裁判員制度を取り入れること自体には反対ではありませんが、その方向性が間違っているのではないでしょうか?
国民が死刑か無期懲役かの選択を迫られるような凶悪事件に裁判員制度を導入するよりも、国民なら思わぬところで被害者になるかもしれない国家賠償訴訟や行政訴訟にこそ裁判員制度を導入すべきです。
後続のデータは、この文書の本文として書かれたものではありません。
import Literature.Analysis.FluidPDE.SereginSverakBlowup
import Literature.Analysis.FluidPDE.SereginSverakBlowupSelection
import Literature.Analysis.FluidPDE.HeatDuhamelBack
import Literature.Analysis.FluidPDE.DistributionalToWeak
import HarnessLib

/-!
# Seregin–Šverák 2009, §4: passing to the limit in the distributional identities (elementary lemmas)

Support file for the compactness step (iv) of G. Seregin, V. Šverák, *On Type I singularities
of the local axi-symmetric solutions of the Navier–Stokes equations*, Comm. PDE 34 (2009) =
arXiv:0804.1803, §4 (arXiv p. 11): "`u^k → u` in `C^{1/4}(Q̄(a/2))`. This means that the pair
`u` and `p` obeys the Navier–Stokes system … So, the function `u` is the so-called bounded
ancient solution to the Navier–Stokes system". In the rendering of
`SereginSverak2009.BlowupCompactness` the limit is to be a bounded weak solution on
`ℝ³ × ]-∞, 0[` in the class of Koch–Nadirashvili–Seregin–Šverák (accepted
`IsBoundedWeakNSSolutionOn (Iio 0)`: divergence-free slices for a.e. time and the identity
against divergence-free space–time test fields — no pressure), so only the velocities have to
converge, and locally uniform convergence of fields bounded by `1` is more than enough. This file
proves, in full, for the parabolic cylinders `Q(N) = parCyl 0 N`:

* the Navier–Stokes identity of a distributional solution `(u^k, p^k)` on `Q(R_k)` tested with
  a divergence-free field supported in `Q(N) ⊆ Q(R_k)` — the pressure term drops and the
  identity may be written with any representative `V_k = u^k` a.e. and over `Q(N)`
  (`setIntegral_nsIntegrand_eq_zero`), and likewise the divergence identity
  (`setIntegral_inner_gradient_eq_zero`);
* dominated convergence under uniform convergence `V_j → W` on `Q(N)` of fields bounded by `1`
  (`tendsto_setIntegral_nsIntegrand`, `tendsto_setIntegral_inner_gradient`);
* Fubini: the identity over `Q(N)` is the iterated identity over the slab `]-∞, 0[ × ℝ³` of
  `IsBoundedWeakNSSolutionOn` (`setIntegral_nsIntegrand_eq_integral_Iio`,
  `setIntegral_inner_gradient_eq_integral`);
* from the space–time divergence identity to weakly divergence-free slices for a.e. `t < 0`
  (`ae_isWeaklyDivFree_of_forall_spaceTimeTest`: tests `η(t)θ(x)`, Fubini, and the fundamental
  lemma of the calculus of variations in `t`, as in `DistributionalToWeak`).

## References

* G. Seregin, V. Šverák, Comm. PDE 34 (2009), arXiv:0804.1803, §4 p. 11. [`SereginSverak2009`]
* G. Koch, N. Nadirashvili, G. Seregin, V. Šverák, Acta Math. 203 (2009), §4 (ii) (the class of
  bounded weak solutions). [`KochNadirashviliSereginSverak2009`]
-/

noncomputable section
import Literature.Analysis.FunctionSpaces.MeyersSerrinProofs
import Literature.Analysis.FunctionSpaces.SobolevDomainNormProofs
import Mathlib.MeasureTheory.Function.ConvergenceInMeasure
import Mathlib.Analysis.InnerProductSpace.PiL2
import Mathlib.MeasureTheory.Integral.Bochner.Set
import Mathlib.MeasureTheory.Measure.Haar.InnerProductSpace
import Mathlib.MeasureTheory.Function.Floor
import Mathlib.MeasureTheory.Function.LpSpace.Basic
import Literature.MathematicalPhysics.QuantumFieldTheory.Balaban1983to89.B4Eq19LatticeOperators
import Mathlib.Analysis.Calculus.ContDiff.Basic
import Mathlib.Analysis.Calculus.MeanValue
import Mathlib.Topology.UniformSpace.HeineCantor
import Mathlib.MeasureTheory.Function.LpSeminorm.Indicator
import Literature.Analysis.FunctionSpaces.DiagonalWeakLimits
import Mathlib.MeasureTheory.Function.ContinuousMapDense
import Mathlib.MeasureTheory.Function.L2Space
import Literature.Analysis.FunctionSpaces.SobolevDomainProofs
import Literature.Analysis.FunctionSpaces.SobolevDifferenceQuotients
import HarnessLib

/-!
# Energy minimising maps `Q → S³`, I: Rellich nets, dyadic means, weak gradients, extraction on the cube (re-homed proofs)

**Compactness of energy minimising maps `Q → S³` (Luckhaus 1988; Simon, *Theorems on Regularity and Singularity of Energy Minimizing
Maps* (1996), §2.9 Lemma 1 with Remarks (1)–(2)), proved along Hardt–Kinderlehrer–Lin (Comm. Math. Phys. 105 (1986), §2) — the named fact
`Literature.Analysis.PDE.MinimisingMapCompactness` (`HarmonicMapMinimisers.lean`) HOLDS, EXACT name `Literature.Analysis.PDE.MinimisingMapCompactness_holds`
(file 3; this is file 1 of 3).**  Every sequence of finite-energy unit `W^{1,2}` maps on the open unit cube `Q ⊂ ℝ³`, each minimising the Dirichlet energy on every
ball `B̄_ρ(y) ⊆ Q` against unit competitors agreeing with it off a smaller concentric ball, with bounded energies, has a subsequence converging in
`L²` on every such ball to a minimiser of the same class, with convergence of the energies [Simon1996] [Luckhaus1988] [HardtKinderlehrerLin1986].
Contents of the three files: (I) interior Rellich–Kondrachov in net form and strong `L²` compactness for sequences bounded in `L^∞ ∩ W^{1,2}`
[Evans2010], dyadic cells / dyadic means and weak limits, the everywhere-unit representative and locality of weak gradients, extraction on the
cube; (II) competitor transfer (the ball-splitting inequality), the radial pigeonhole, energy convergence and ball-minimality of the limit modulo
the Hardt–Kinderlehrer–Lin shell-competitor hypothesis, the compactness theorem modulo that hypothesis, the Sobolev shell interpolant, HKL averaging,
the sphere ray projection; (III) the nonlinear Sobolev chain rule [Ziemer1989] [EvansGariepy1992], the ray-projection calculus, the HKL shell
competitor, and `MinimisingMapCompactness_holds`.
RE-HOMED into `Literature/` by the Hodge foundations lane (`lit-hodgefound`, seat p20, generation 40): verbatim DECLARATION-LEVEL ports (the 149
theorems needed, in dependency order; each Part is one Summits module) of 30 theorem-only modules
`Summits/QuantumFields/YangMills/Theorems/PoincareLipschitz{SobolevLocalL2Net,SobolevL2Compactness,BlowDownCells,SamplingCells,BlowDownModulus,
BlowDownL2Compactness,DyadicMeansWeakLimit(Cube),LatticeToContinuumSobolevLetters,BlowDownWeakGradientLetters,SobolevCubeExtraction(Letters),
CompetitorTransfer,ShellPigeonhole,MinimisingMapCompactness{Letters,Energy,Minimality,∅,Holds},SobolevShellInterpolation(Balls),ProjectionAveraging(Continuum),
SphereRayProjection(Calculus),WeakChainRuleShear,SobolevChainRule(ByApproximation),SobolevRayProjectionComp,HKLCompetitor}.lean`; the thirty module
namespaces `Summit.QuantumFields.YangMills.Theorems.PoincareLipschitz*` are COLLAPSED into the single namespace `Literature.Analysis.PDE.MinimisingMaps`
(short names are pairwise distinct; the intra-cone `open … (…)` lines are dropped).  Theorem-only files: no definition, no new named fact (D-0026);
imports Mathlib/Literature only (`Literature/Analysis/FunctionSpaces/{MeyersSerrin,SobolevDomain*,SobolevDifferenceQuotients,SobolevTraceDensity,
WeakDerivInner,DiagonalWeakLimits}`, `Literature/Analysis/Calculus/RadialCutoff`, `Literature/MathematicalPhysics/QuantumFieldTheory/Balaban1983to89/B4Eq19LatticeOperators`);
every declaration carries the citation of the printed statement it formalises or serves.  The Summits originals stay in place (transitional
duplication).  WHAT THIS IS NOT: nothing here bears on Yang–Mills existence or the mass gap or any summit statement; it is the variational
compactness theory of harmonic maps into `S³` on the unit cube of `ℝ³` (the companion fact `MinimisingMapSmoothness`, Schoen–Uhlenbeck 1984,
remains a named fact).
-/

noncomputable section

/-!
## Part 1 — port of `Summits/QuantumFields/YangMills/Theorems/PoincareLipschitzSobolevLocalL2Net.lean` (4 declarations kept)

# Energy minimising maps into `S³` (Hardt–Kinderlehrer–Lin / Luckhaus / Simon §2.9): Sobolev Local L2 Net

Declarations of this Part (verbatim port; each keeps its own docstring and citation): `opNorm_le_sum_basis`, `eLpNorm_clm_le_sum_basis`, `contDiff_one_cutoff_smul`, `exists_finset_eLpNorm_sub_lt_of_weakGrad`.

Reference keys (see `references.bib` and the declarations' citations): [Evans2010], [Adams1975], [Simon1996].
-/

section Part1

open _root_.MeasureTheory _root_.Set _root_.Function _root_.Filter _root_.Topology _root_.Metric _root_.TopologicalSpace
open scoped _root_.ContDiff _root_.ENNReal

namespace Literature.Analysis.PDE.MinimisingMaps

open Literature.Analysis.FunctionSpaces

variable {E : Type*} [NormedAddCommGroup E] [NormedSpace ℝ E] [FiniteDimensional ℝ E]
  [MeasurableSpace E] [BorelSpace E] {μ : Measure E} [μ.IsAddHaarMeasure]
variable {F : Type*} [NormedAddCommGroup F] [NormedSpace ℝ F] [CompleteSpace F]

/-! ## §1 Letters -/

omit [MeasurableSpace E] [BorelSpace E] [CompleteSpace F] in
/-- **Operator norm against a basis**: `‖T‖ ≤ Σ_i ‖b*_i‖·‖T b_i‖` for the basis `Module.finBasis` and its (continuous)
coordinate functionals `b*_i`, via `v = Σ_i b*_i(v) b_i`. [cite: Evans2010, §5.7 Theorem 1; Adams1975, Theorem 6.2] -/
theorem opNorm_le_sum_basis (T : E →L[ℝ] F) :
    ‖T‖ ≤ ∑ i, ‖LinearMap.toContinuousLinearMap ((Module.finBasis ℝ E).coord i)‖ * ‖T ((Module.finBasis ℝ E) i)‖ := by
  set b := Module.finBasis ℝ E
  refine ContinuousLinearMap.opNorm_le_bound _ (Finset.sum_nonneg fun i _ => by positivity) fun v => ?_
  have hv : T v = ∑ i, b.repr v i • T (b i) := by
    conv_lhs => rw [← b.sum_repr v]
    rw [map_sum]
    exact Finset.sum_congr rfl fun i _ => by rw [map_smul]
  rw [hv, Finset.sum_mul]
  refine (norm_sum_le _ _).trans (Finset.sum_le_sum fun i _ => ?_)
  rw [norm_smul, Real.norm_eq_abs]
  have h1 : |b.repr v i| ≤ ‖LinearMap.toContinuousLinearMap (b.coord i)‖ * ‖v‖ := by
    have := (LinearMap.toContinuousLinearMap (b.coord i)).le_opNorm v
    rwa [LinearMap.coe_toContinuousLinearMap', Module.Basis.coord_apply, Real.norm_eq_abs] at this
  calc |b.repr v i| * ‖T (b i)‖ ≤ (‖LinearMap.toContinuousLinearMap (b.coord i)‖ * ‖v‖) * ‖T (b i)‖ :=
        mul_le_mul_of_nonneg_right h1 (norm_nonneg _)
    _ = ‖LinearMap.toContinuousLinearMap (b.coord i)‖ * ‖T (b i)‖ * ‖v‖ := by ring

omit [BorelSpace E] [CompleteSpace F] in
/-- **`L^p` norm of an operator field against a basis**: `‖T‖_{L^p(ν)} ≤ Σ_i ‖b*_i‖·‖T b_i‖_{L^p(ν)}`. [cite: Evans2010, §5.7 Theorem 1; Adams1975, Theorem 6.2] -/
theorem eLpNorm_clm_le_sum_basis (ν : Measure E) {T : E → E →L[ℝ] F}
    (hT : ∀ i, AEStronglyMeasurable (fun x => T x ((Module.finBasis ℝ E) i)) ν) (p : ℝ≥0∞) (hp : 1 ≤ p) :
    eLpNorm T p ν ≤ ∑ i, ‖LinearMap.toContinuousLinearMap ((Module.finBasis ℝ E).coord i)‖ₑ *
      eLpNorm (fun x => T x ((Module.finBasis ℝ E) i)) p ν := by
  set b := Module.finBasis ℝ E
  set c : Fin (Module.finrank ℝ E) → ℝ := fun i => ‖LinearMap.toContinuousLinearMap (b.coord i)‖ with hc
  have hc0 : ∀ i, 0 ≤ c i := fun i => norm_nonneg _
  have h1 : eLpNorm T p ν ≤ eLpNorm (fun x => ∑ i, c i * ‖T x (b i)‖) p ν := by
    exact eLpNorm_mono_real fun x => (opNorm_le_sum_basis (T x)).trans (le_of_eq rfl)
  refine h1.trans ?_
  have h2 : (fun x => ∑ i, c i * ‖T x (b i)‖) = ∑ i, (fun x => c i * ‖T x (b i)‖) := by
    funext x; simp [Finset.sum_apply]
  rw [h2]
  refine (eLpNorm_sum_le (fun i _ => ((hT i).norm.const_mul _)) hp).trans (Finset.sum_le_sum fun i _ => ?_)
  have h3 : (fun x => c i * ‖T x (b i)‖) = c i • (fun x => ‖T x (b i)‖) := by
    funext x; simp [smul_eq_mul]
  rw [h3, eLpNorm_const_smul, eLpNorm_norm, Real.enorm_eq_ofReal (hc0 i), ofReal_norm]

omit [FiniteDimensional ℝ E] [MeasurableSpace E] [BorelSpace E] [CompleteSpace F] in
/-- **A compactly supported smooth cut-off times a function smooth on a neighbourhood of its support is globally
smooth** (the standard extension-by-zero; cf. lit `CompactCutoffExtension.contDiff_smul_of_tsupport_subset`, restated in
the `C¹` form used here). [cite: Evans2010, §5.7 Theorem 1; Adams1975, Theorem 6.2] -/
theorem contDiff_one_cutoff_smul {χ : E → ℝ} {g : E → F} {O : Set E} (hO : IsOpen O) (hχ : ContDiff ℝ 1 χ)
    (hχO : tsupport χ ⊆ O) (hg : ContDiffOn ℝ 1 g O) : ContDiff ℝ 1 fun x => χ x • g x := by
  rw [contDiff_iff_contDiffAt]
  intro x
  by_cases hx : x ∈ O
  · exact hχ.contDiffAt.smul (hg.contDiffAt (hO.mem_nhds hx))
  · have hx' : x ∉ tsupport χ := fun h => hx (hχO h)
    have h0 : (fun y => χ y • g y) =ᶠ[𝓝 x] fun _ => 0 := by
      have : ∀ᶠ y in 𝓝 x, χ y = 0 := by
        have hopen : IsOpen (tsupport χ)ᶜ := (isClosed_tsupport χ).isOpen_compl
        filter_upwards [hopen.mem_nhds hx'] with y hy
        exact image_eq_zero_of_notMem_tsupport hy
      filter_upwards [this] with y hy
      rw [hy, zero_smul]
    exact (contDiffAt_const.congr_of_eventuallyEq h0)
import Summits.MatrixMultiplication.OmegaCensus.STPPSmallPatternKernelSearchStab

/-!
# ω-census, `(2,1,1)^6` is infeasible in `ℤ/29` — kernel search (stabiliser normal form), part 8 of 20

HONEST FRAMING (pub-omega census; verbatim): lottery ticket; floor = certified bounds/negative ranges.
Census STRUCTURE bookkeeping of the STPP track (seat pub-omega-eng2 = ENG2, gen 34, on the kernel engine of seat pub-omega-stpp-3 gen 23
with the stabiliser normal form / global mask of `STPPSmallPatternKernelSearchStab.lean`; STRUCTURE row B5, the threshold column
`T1(H) = max {k : (2,1,1)^k ⊆ H}`, lower side of the `k = 6` ORDER LAW `(2,1,1)⁶ ⊆ G ↔ 30 ≤ |G|`), not progress on `ω`: small patterns
in small groups bound no exponent.

Chunks of the kernel mask search `STPP211Neg.search3 (zcode 29) 6` (`decide +kernel`; ≈ 169 s of kernel time predicted); assembled in
`STPPSmallPatternNone211K6Z29.lean`.  Chunk entries `(d, x1, x2, x3, xg)`: representative `d` of `A₀ = {0, d}`, exclusion masks of the first three levels, global
exclusion mask (`STPPSmallPatternKernelSearchStab.lean`).

References: H. Cohn, R. Kleinberg, B. Szegedy, C. Umans, FOCS 2005 (arXiv:math/0511460), Def. 5.1.  Record: pub-omega HOME
`pub-omega-eng2-g34/` (ENG2's C mirror `k211g.c` of the kernel tree with the level-1 and global exclusion masks — `k211c.c` of gen 33
validated to the translation count against stpp-3's `k211v3.py` — gives COMPLETE NONE on this cell with 173375584 mask translations over the
canonical first levels; planner `plan3.py`; farm calibration 46 µs per translation; not used by the proofs).
-/

set_option Elab.async false  -- several kernel pieces: elaborate sequentially (memory)

namespace Summit.MatrixMultiplication.OmegaCensus

namespace STPP211Neg

/-- Chunk list 17 of `ℤ/29`, `k = 6` (1003539 mask translations in the mirror ≈ 46 s predicted). -/
def Z29k6g.ch17 : List (ℕ × ℕ × ℕ × ℕ × ℕ) :=
  [(1, 536870903, 536870879, 402685951, 402653191)]

/-- Kernel search over chunk list 17 of `ℤ/29`, `k = 6`. -/
theorem Z29k6g.s17 : search3 (zcode 29) 6 Z29k6g.ch17 = true := by
  decide +kernel

/-- Chunk list 18 of `ℤ/29`, `k = 6` (1936857 mask translations in the mirror ≈ 89 s predicted). -/
def Z29k6g.ch18 : List (ℕ × ℕ × ℕ × ℕ × ℕ) :=
  [(1, 536870903, 536870847, 536739847, 402653191)]

/-- Kernel search over chunk list 18 of `ℤ/29`, `k = 6`. -/
theorem Z29k6g.s18 : search3 (zcode 29) 6 Z29k6g.ch18 = true := by
  decide +kernel

/-- Chunk list 19 of `ℤ/29`, `k = 6` (738463 mask translations in the mirror ≈ 34 s predicted). -/
def Z29k6g.ch19 : List (ℕ × ℕ × ℕ × ℕ × ℕ) :=
  [(1, 536870903, 536870847, 402784255, 402653191)]

/-- Kernel search over chunk list 19 of `ℤ/29`, `k = 6`. -/
theorem Z29k6g.s19 : search3 (zcode 29) 6 Z29k6g.ch19 = true := by
  decide +kernel

/-- The chunk lists of this part, concatenated. -/
def Z29k6g.part8 : List (ℕ × ℕ × ℕ × ℕ × ℕ) :=
  Z29k6g.ch17 ++ Z29k6g.ch18 ++ Z29k6g.ch19

/-- The kernel search over this part's chunks (assembled). -/
theorem Z29k6g.ps8 : search3 (zcode 29) 6 Z29k6g.part8 = true := by
  simp only [Z29k6g.part8, search3_append, Z29k6g.s17, Z29k6g.s18, Z29k6g.s19, Bool.and_self]

end STPP211Neg

end Summit.MatrixMultiplication.OmegaCensus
なぜ、凶悪事件にのみ裁判員制度を導入するのかということについては、インチキ裁判を経験してきた私の率直な見解として、以前お伝えしましたが( なぜ凶悪事件に裁判員制度なの? )、ここで改めてまとめておきます。

《なぜ凶悪事件に裁判員制度なの?》
 裁判員がより厳しい判断をしそうな公務員の職務上の犯罪等が含まれない。
 国家賠償訴訟を含む民事裁判などは、問題解決の一手段であるにすぎず、そのため、これまでずさんな手法によって判決が導き出された可能性が高い。
仮に、探究心旺盛な人が裁判員に選ばれた場合、担当の事件に関して独自に判例や学説を調べたりしたりして、それまでの裁判の矛盾や問題点などに気がつく可能性があるため、そのようなことが露見しやすい民事裁判をあえて避けたのではないか。

 ②の裏の味方になるが・・・・
凶悪事件の場合、死刑か無期懲役かということで、つまり、被告人の生命がかかっているわけであるから、これまでの裁判においても慎重に検証を重ねて判断されてきたものと思われ、そのような事件に裁判員制度を導入したとしても問題が生じる可能性が低い。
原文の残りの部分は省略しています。